Is there (and what is) the equivalent index to the SPI futures in the US? 

Thank you in Advance.


----------



## Trader Paul (24 December 2007)

Hi Shares,

..... you can find all the index futures listed, at:

Index futures

Merry Christmas

  paul



=====


----------



## professor_frink (24 December 2007)

shares said:


> Hi guys,
> 
> just a quick question ...
> 
> ...




Do you mean are there futures over the US markets? If so, then yes, there is. Quite a few of them actually. What exactly are you interested in finding out?


----------



## shares (24 December 2007)

Thanks for the quick replies.

My understanding of the SPI Futures is that it is an index which can provide a rough estimation of what the All Ordinaries may open at before it actually does.

(eg. if the SPI Futures is at a 50 point gain at 8:00am, the All Ordinaries is likely to open in positive territory at 10:00 am)
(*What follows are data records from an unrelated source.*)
import Summits.HodgeConjecture.HodgeConjecture.Theses.HolomorphicityRate
import Literature.Geometry.Riemannian.RiemannianMetricExists
import Literature.AlgebraicGeometry.HodgeTheory.HodgeModelConnected
import Literature.AlgebraicGeometry.HodgeTheory.TopDegreeClasses
import Literature.AlgebraicTopology.SingularHomology.CohomologyClopenPieces
import Literature.Geometry.Kaehler.NearlyHolomorphicCycleSupport
import HarnessLib

/-!
# Route `HolomorphicityRate`, item `UniversalRateOne` (E1): the extreme codimensions `p = 0`, `p = n`

Support item `stmt-HodgeConjecture-2740` of route `route-HodgeConjecture-HolomorphicityRate` asks,
for `X` smooth projective of dimension `n`, `p ≤ n`, a Hodge model `A` and a rational class
`c ∈ H²ᵖ(X(ℂ); ℂ)`, for a smooth metric `g`, `m ≥ 1`, a rational algebraic `hp`, `a_k ≤ C kᵖ` and
`C'` such that for all large `k` the ray class `m • c + a_k • hp` is supported on a nearly
holomorphic cycle support of codimension `p` and defect `≤ C'/k` (the predicate of
`Literature.Geometry.Kaehler.IsNearlyHolomorphicCycleSupport`, inlined in the item).

The honest range `1 ≤ p ≤ n - 1` is the Donaldson–Auroux theory of asymptotically holomorphic
sections (zero loci of uniformly transverse sections of `E ⊗ Lᵏ`), not in the tree. This file
settles the two EXTREME codimensions, where the statement is elementary, as helpers towards the
item (same conclusion, one extra hypothesis `p = 0`, resp. `p = n`):

* `universalRateOne_of_eq_zero` (`p = 0`): take `S = X^an`, `Sg = ∅`; `X^an` is connected
  (`HodgeModel.connectedSpace_carrier`, SGA1 XII 2.4), every point is a regular point of real
  codimension `0` (no equations), and the complement `X^an ∖ S = ∅` has no cohomology
  (`isZero_singularCohomology_of_isEmpty`).
* `universalRateOne_of_eq` (`p = n`): take `S = {x₀}` a point, `Sg = ∅`; the extended chart at
  `x₀` composed with a real-linear isomorphism `A.model ≃L[ℝ] ℝ²ⁿ` is a `C¹` submersion chart
  cutting out `{x₀}` with trivial tangent plane (defect condition vacuous), and EVERY class of
  degree `2n` dies on `X^an ∖ {x₀}`, a connected non-compact `2n`-manifold
  (`isZero_singularHomology_of_noncompactSpace_holds`, Hatcher Prop. 3.29, and universal
  coefficients over `ℂ`, `kroneckerPairing_injective_of_field`), exactly as in the tree's
  `Literature.AlgebraicGeometry.HodgeTheory.restrictCompl_pt_eq_zero` (there on `X(ℂ)`, here on
  the Hodge model).

In both cases `m = 1`, `hp = 0`, `a = 0`, `C = C' = 0`, and `g` is any smooth Riemannian metric
(`Literature.Geometry.Riemannian.nonempty_contMDiffRiemannianMetric`, Lee Prop. 13.3).

## References

* S. K. Donaldson, *Symplectic submanifolds and almost-complex geometry*, JDG 44 (1996).
* D. Auroux, *Asymptotically holomorphic families of symplectic submanifolds*, GAFA 7 (1997).
* A. Hatcher, *Algebraic Topology* (2002), Prop. 3.29, Thm. 3.2.
-/

namespace Summit.HodgeConjecture.HodgeConjecture.Theses.HolomorphicityRate
open scoped BigOperators Topology Manifold Classical MeasureTheory ProbabilityTheory Matrix InnerProductSpace ComplexConjugate ContinuousMap in
open Filter Set Function TopologicalSpace MeasureTheory in
/-- **Record of the dropped route item `UniversalRateOne`** = stmt-HodgeConjecture-2740 (ledger signature verbatim; NOT a route
item): route HolomorphicityRate rev 5 (2026-08-17T10:31Z) dropped the non-load-bearing item `UniversalRateOne`. The declaration `Summit.HodgeConjecture.HodgeConjecture.Theses.HolomorphicityRate.UniversalRateOne`
therefore no longer exists in the route file and this accepted module stopped elaborating (stale olean;
buildfix lane 2026-08-19). Re-created here under its original name so the result keeps building; the
statement of every previously accepted declaration in this file is unchanged. -/
def UniversalRateOne : Prop :=
  ∀ (n p : ℕ) (X : Literature.AlgebraicGeometry.Motives.SchemeOver ℂ), Literature.AlgebraicGeometry.Motives.IsSmoothProjective n X → p ≤ n → ∀ (A : Literature.AlgebraicGeometry.HodgeTheory.HodgeModel n X) (c : Literature.AlgebraicGeometry.HodgeTheory.complexBetti X (2 * p)), Literature.AlgebraicGeometry.HodgeTheory.IsRationalClass c → ∃ (g : Bundle.ContMDiffRiemannianMetric 𝓘(ℝ, A.model) ((⊤ : ℕ∞) : WithTop ℕ∞) A.model (fun x : A.carrier => TangentSpace 𝓘(ℝ, A.model) x)) (m : ℕ) (hp : Literature.AlgebraicGeometry.HodgeTheory.complexBetti X (2 * p)) (C : ℝ) (a : ℕ → ℕ) (C' : ℝ), 0 < m ∧ Literature.AlgebraicGeometry.HodgeTheory.IsRationalClass hp ∧ hp ∈ Literature.AlgebraicGeometry.HodgeTheory.algebraicClasses X p ∧ (∀ k, (a k : ℝ) ≤ C * (k : ℝ) ^ p) ∧ ∀ᶠ k : ℕ in Filter.atTop, ∃ S Sg : Set A.carrier, (IsClosed S ∧ IsClosed Sg ∧ Sg ⊆ S ∧ IsConnected (S \ Sg) ∧ (∀ x ∈ Sg, Literature.Geometry.Kaehler.IsAnalyticSetAt 𝓘(ℂ, A.model) S x) ∧ (∃ T : Set A.carrier, Sg ⊆ T ∧ (Literature.Geometry.Kaehler.IsAnalyticSet 𝓘(ℂ, A.model) T ∧ ∀ x ∈ Literature.Geometry.Kaehler.regularLocus 𝓘(ℂ, A.model) T, ∀ q : ℕ, Literature.Geometry.Kaehler.IsRegularPointOfCodim 𝓘(ℂ, A.model) T q x → p + 1 ≤ q)) ∧ (∀ x ∈ S \ Sg, ∃ U : Set A.carrier, IsOpen U ∧ x ∈ U ∧ ∃ f : A.carrier → (Fin (2 * p) → ℝ), ContMDiffOn 𝓘(ℝ, A.model) 𝓘(ℝ, Fin (2 * p) → ℝ) 1 f U ∧ S ∩ U = U ∩ f ⁻¹' {0} ∧ Function.Surjective (mfderiv 𝓘(ℝ, A.model) 𝓘(ℝ, Fin (2 * p) → ℝ) f x) ∧ ∀ v : TangentSpace 𝓘(ℝ, A.model) x, mfderiv 𝓘(ℝ, A.model) 𝓘(ℝ, Fin (2 * p) → ℝ) f x v = 0 → ∃ w : TangentSpace 𝓘(ℝ, A.model) x, mfderiv 𝓘(ℝ, A.model) 𝓘(ℝ, Fin (2 * p) → ℝ) f x w = 0 ∧ g.inner x (Literature.Geometry.Kaehler.tangentJ A.model x v - w) (Literature.Geometry.Kaehler.tangentJ A.model x v - w) ≤ (C' * (k : ℝ) ^ (-(1 : ℝ))) ^ 2 * g.inner x v v)) ∧ Literature.AlgebraicTopology.SingularHomology.singularCohomology.map ℂ ℂ (⟨Subtype.val, continuous_subtype_val⟩ : C({x : A.carrier // x ∉ S}, A.carrier)) (2 * p) (A.pullback (2 * p) (((m : ℂ) • c + ((a k : ℕ) : ℂ) • hp))) = 0
end Summit.HodgeConjecture.HodgeConjecture.Theses.HolomorphicityRate
/-- Member `true` says exactly that every modular-arc element is a chain of moves:
`closure T^{arc} ≤ KZ.relations`. -/
theorem closure_arcElements_le_relations (h : NeronTorsionArcChain) :
    AddSubgroup.closure ArcElements ≤ KZ.relations := by
  refine (AddSubgroup.closure_le _).mpr ?_
  rintro d ⟨e₁, t₀, t₁, N, a, xP, RI, RP, Rψ, RD, hdata, hreps, hψdom, hψint, hDdom, hDint, rfl⟩
  exact h e₁ t₀ t₁ N a xP hdata RI RP Rψ RD hreps hψdom hψint hDdom hDint

/-- The residual is a consequence of the crux (hence of the summit): `closure T ≤ closure (T ∪ T^{arc})`.
(Informational: the residual is WEAKER than the crux as typed.) [folklore] -/
theorem arcSectorComplete_of_torsionSectorComplete (h : TorsionSectorComplete) : ArcSectorComplete := by
  intro n m r r' hr hr' hv
  have hmono : KZ.relations ⊔ AddSubgroup.closure TorsionTied ≤
      KZ.relations ⊔ AddSubgroup.closure (TorsionTied ∪ ArcElements) :=
    sup_le_sup_left (AddSubgroup.closure_mono Set.subset_union_left) _
  exact hmono (torsionSectorComplete_iff.mp h r r' hr hr' hv)

/-- **Completeness transfer** (pure algebra): the arc chain folds `T^{arc}` into the moves, so
`relations ⊔ closure (T ∪ T^{arc}) ≤ relations ⊔ closure T`; with the residual this is the BODY of the crux
(`torsionSectorComplete_iff`). Stated on the unfolded body so that only `TorsionSectorComplete_of` concludes
the crux by name. -/
theorem completeness_transfer (hR : NeronTorsionArcChain) (hC : ArcSectorComplete) :
    ∀ ⦃n m : ℕ⦄ (r : KZ.IntegralRep n) (r' : KZ.IntegralRep m), r.IsRational → r'.IsRational →
      r.value = r'.value → KZ.of r - KZ.of r' ∈ KZ.relations ⊔ AddSubgroup.closure TorsionTied := by
  intro n m r r' hr hr' hv
  have hle : KZ.relations ⊔ AddSubgroup.closure (TorsionTied ∪ ArcElements) ≤
      KZ.relations ⊔ AddSubgroup.closure TorsionTied := by
    rw [AddSubgroup.closure_union]
    refine sup_le le_sup_left (sup_le le_sup_right ?_)
    exact le_sup_left.trans' (closure_arcElements_le_relations hR)
  exact hle (hC r r' hr hr' hv)

/-! ### Fubini with the parameter last (dimension 3) -/

/-- `(t, w) ↦ ![w 0, w 1, t]` (parameter LAST). -/
def snoc3 (p : ℝ × (Fin 2 → ℝ)) : Fin 3 → ℝ := ![p.2 0, p.2 1, p.1]

theorem piFinSuccAbove_two_symm_apply (p : ℝ × (Fin 2 → ℝ)) :
    (MeasurableEquiv.piFinSuccAbove (fun _ : Fin 3 => ℝ) 2).symm p = snoc3 p := by
  ext i
  fin_cases i <;> simp [MeasurableEquiv.piFinSuccAbove, snoc3, Fin.insertNthEquiv] <;> rfl

theorem snoc3_eq_symm :
    (snoc3 : ℝ × (Fin 2 → ℝ) → Fin 3 → ℝ) = ⇑(MeasurableEquiv.piFinSuccAbove (fun _ : Fin 3 => ℝ) 2).symm :=
  funext fun p => (piFinSuccAbove_two_symm_apply p).symm

theorem measurableEmbedding_snoc3 : MeasurableEmbedding snoc3 := by
  rw [snoc3_eq_symm]
  exact (MeasurableEquiv.piFinSuccAbove (fun _ : Fin 3 => ℝ) 2).symm.measurableEmbedding

theorem measurePreserving_snoc3 :
    MeasurePreserving snoc3 ((volume : Measure ℝ).prod (volume : Measure (Fin 2 → ℝ))) volume := by
  rw [snoc3_eq_symm, ← Measure.volume_eq_prod]
  exact (volume_preserving_piFinSuccAbove (fun _ : Fin 3 => ℝ) 2).symm _

theorem integral_comp_snoc3 (g : (Fin 3 → ℝ) → ℝ) :
    ∫ p : ℝ × (Fin 2 → ℝ), g (snoc3 p) ∂((volume : Measure ℝ).prod (volume : Measure (Fin 2 → ℝ))) =
      ∫ z, g z :=
  measurePreserving_snoc3.integral_comp measurableEmbedding_snoc3 g

@[simp] theorem snoc3_zero (p : ℝ × (Fin 2 → ℝ)) : snoc3 p 0 = p.2 0 := rfl
@[simp] theorem snoc3_one (p : ℝ × (Fin 2 → ℝ)) : snoc3 p 1 = p.2 1 := rfl
@[simp] theorem snoc3_two (p : ℝ × (Fin 2 → ℝ)) : snoc3 p 2 = p.1 := rfl

/-- **Fubini with the parameter last**: for an integral representation of dimension 3,
`R.value = ∫ t, ∫ w, R.domain.indicator R.integrand ![w 0, w 1, t]`, and the slices are a.e. integrable. -/
theorem value_eq_integral_integral_snoc3 (R : KZ.IntegralRep 3) :
    R.value = ∫ t : ℝ, ∫ w : Fin 2 → ℝ, R.domain.indicator R.integrand (snoc3 (t, w)) := by
  have hint : Integrable (fun p : ℝ × (Fin 2 → ℝ) => R.domain.indicator R.integrand (snoc3 p))
      ((volume : Measure ℝ).prod (volume : Measure (Fin 2 → ℝ))) :=
    (measurePreserving_snoc3.integrable_comp_emb measurableEmbedding_snoc3).mpr
      ((integrable_indicator_iff (KZ.IntegralRep.measurableSet_domain_holds R)).mpr R.integrableOn)
  rw [KZ.IntegralRep.value, ← integral_indicator (KZ.IntegralRep.measurableSet_domain_holds R),
    ← integral_comp_snoc3, integral_prod _ hint]

theorem integrable_snoc3 (R : KZ.IntegralRep 3) :
    Integrable (fun p : ℝ × (Fin 2 → ℝ) => R.domain.indicator R.integrand (snoc3 p))
      ((volume : Measure ℝ).prod (volume : Measure (Fin 2 → ℝ))) :=
  (measurePreserving_snoc3.integrable_comp_emb measurableEmbedding_snoc3).mpr
    ((integrable_indicator_iff (KZ.IntegralRep.measurableSet_domain_holds R)).mpr R.integrableOn)

theorem ae_integrable_slice_snoc3 (R : KZ.IntegralRep 3) :
    ∀ᵐ t : ℝ, Integrable (fun w : Fin 2 → ℝ => R.domain.indicator R.integrand (snoc3 (t, w))) :=
  (integrable_snoc3 R).prod_right_ae

theorem integrable_integral_slice_snoc3 (R : KZ.IntegralRep 3) :
    Integrable (fun t : ℝ => ∫ w : Fin 2 → ℝ, R.domain.indicator R.integrand (snoc3 (t, w))) :=
  (integrable_snoc3 R).integral_prod_left


/-- **Slices of a dimension-3 representation over the LAST coordinate**: if the domain is fibred
over the arc `t₀ < t < t₁` with fibres `T t` and the integrand restricts to `G t` on the fibre, then
`R.value = ∫_{t₀}^{t₁} (∫_{T t} G t) dt`, the fibre integrals are integrable in `t`, and almost every
fibre integrand is absolutely integrable. -/
theorem value_eq_setIntegral_slices (R : KZ.IntegralRep 3) (t₀ t₁ : ℝ) (T : ℝ → Set (Fin 2 → ℝ))
    (G : ℝ → (Fin 2 → ℝ) → ℝ)
    (hdom : ∀ t w, snoc3 (t, w) ∈ R.domain ↔ t ∈ Ioo t₀ t₁ ∧ w ∈ T t)
    (hint : ∀ t ∈ Ioo t₀ t₁, ∀ w ∈ T t, R.integrand (snoc3 (t, w)) = G t w)
    (hTm : ∀ t, MeasurableSet (T t)) :
    R.value = ∫ t in Ioo t₀ t₁, ∫ w in T t, G t w ∧
    IntegrableOn (fun t => ∫ w in T t, G t w) (Ioo t₀ t₁) ∧
    ∀ᵐ t : ℝ, t ∈ Ioo t₀ t₁ → IntegrableOn (G t) (T t) := by
  -- pointwise description of the transported integrand
  have hpt : ∀ t w, R.domain.indicator R.integrand (snoc3 (t, w)) =
      (Ioo t₀ t₁).indicator (fun t => (T t).indicator (G t) w) t := by
    intro t w
    by_cases ht : t ∈ Ioo t₀ t₁
    · rw [indicator_of_mem ht]
      by_cases hw : w ∈ T t
      · rw [indicator_of_mem ((hdom t w).mpr ⟨ht, hw⟩), indicator_of_mem hw, hint t ht w hw]
      · have hn : snoc3 (t, w) ∉ R.domain := fun h => hw ((hdom t w).mp h).2
        rw [indicator_of_notMem hn, indicator_of_notMem hw]
    · have hn : snoc3 (t, w) ∉ R.domain := fun h => ht ((hdom t w).mp h).1
      rw [indicator_of_notMem hn, indicator_of_notMem ht]
  have hinner : ∀ t, ∫ w, R.domain.indicator R.integrand (snoc3 (t, w)) =
      (Ioo t₀ t₁).indicator (fun t => ∫ w in T t, G t w) t := by
    intro t
    simp_rw [hpt t]
    by_cases ht : t ∈ Ioo t₀ t₁
    · simp_rw [indicator_of_mem ht]
      exact integral_indicator (hTm t)
    · simp_rw [indicator_of_notMem ht]
      exact integral_zero _ _
  have hfun : (fun t => ∫ w, R.domain.indicator R.integrand (snoc3 (t, w))) =
      (Ioo t₀ t₁).indicator (fun t => ∫ w in T t, G t w) := funext hinner
  refine ⟨?_, ?_, ?_⟩
  · rw [value_eq_integral_integral_snoc3, hfun, integral_indicator measurableSet_Ioo]
  · have h := integrable_integral_slice_snoc3 R
    rw [hfun] at h
    exact (integrable_indicator_iff measurableSet_Ioo).mp h
  · filter_upwards [ae_integrable_slice_snoc3 R] with t h ht
    have hfun' : (fun w => R.domain.indicator R.integrand (snoc3 (t, w))) = (T t).indicator (G t) := by
      funext w; rw [hpt t w, indicator_of_mem ht]
    rw [hfun'] at h
    exact (integrable_indicator_iff (hTm t)).mp h

/-! ### Dimension-2 raw integrals, boxes and log boxes -/

/-- `∫₀¹ (b − 1) du/(1 + u (b − 1)) = log b` for `b > 0`. [folklore] -/
theorem integral_logBox_fibre {b : ℝ} (hb : 0 < b) :
    ∫ u in Ioo (0 : ℝ) 1, (b - 1) / (1 + u * (b - 1)) = Real.log b := by
  rw [← integral_Ioc_eq_integral_Ioo, ← intervalIntegral.integral_of_le zero_le_one]
  have hpos : ∀ θ ∈ uIcc (0 : ℝ) 1, 0 < 1 + θ * (b - 1) := fun θ hθ => by
    rw [uIcc_of_le zero_le_one] at hθ
    nlinarith [hθ.1, hθ.2, mul_nonneg hθ.1 hb.le]
  have hderiv : ∀ θ ∈ uIcc (0 : ℝ) 1,
      HasDerivAt (fun θ => Real.log (1 + θ * (b - 1))) ((b - 1) / (1 + θ * (b - 1))) θ := by
    intro θ hθ
    have h1 : HasDerivAt (fun θ : ℝ => 1 + θ * (b - 1)) (b - 1) θ := by
      simpa using ((hasDerivAt_id θ).mul_const (b - 1)).const_add 1
    convert h1.log (hpos θ hθ).ne' using 1
  have hcont : ContinuousOn (fun θ : ℝ => (b - 1) / (1 + θ * (b - 1))) (Icc 0 1) :=
    continuousOn_const.div (by fun_prop) fun θ hθ => (hpos θ (by rwa [uIcc_of_le zero_le_one])).ne'
  rw [intervalIntegral.integral_eq_sub_of_hasDerivAt hderiv
    (hcont.intervalIntegrable_of_Icc zero_le_one)]
  simp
What I am looking for is a similar index which may indicate what the Dow Jones Industrial Average will open at. 

Thanks once again.


----------



## professor_frink (24 December 2007)

shares said:


> Thanks for the quick replies.
> 
> My understanding of the SPI Futures is that it is an index which can provide a rough estimation of what the All Ordinaries may open at before it actually does.
> 
> ...




here you go-

http://www.cbot.com/cbot/pub/page/0,3181,1063,00.html

you should be able to find a fair amount of information about the dow futures on that page


----------



## Trembling Hand (24 December 2007)

shares said:


> Thanks for the quick replies.
> 
> My understanding of the SPI Futures is that it is an index which can provide a rough estimation of what the All Ordinaries may open at before it actually does.
> 
> ...




The SPI is linked to the ASX 200 not the All Ordinaries.

The Contract over the Dow is the DD or YM.

Info on the DD here
http://www.cbot.com/cbot/pub/cont_detail/0,3206,811+36260,00.html
Info on the YM here.
http://www.cbot.com/cbot/pub/cont_detail/1,3206,1560+14425,00.html


----------



## buggalug (24 December 2007)

shares said:


> Thanks for the quick replies.
> 
> What I am looking for is a similar index which may indicate what the Dow Jones Industrial Average will open at.




I've always used this one
http://money.cnn.com/data/premarket/index.html


----------



## shares (24 December 2007)

thanks for the info guys.

really appreciate it


----------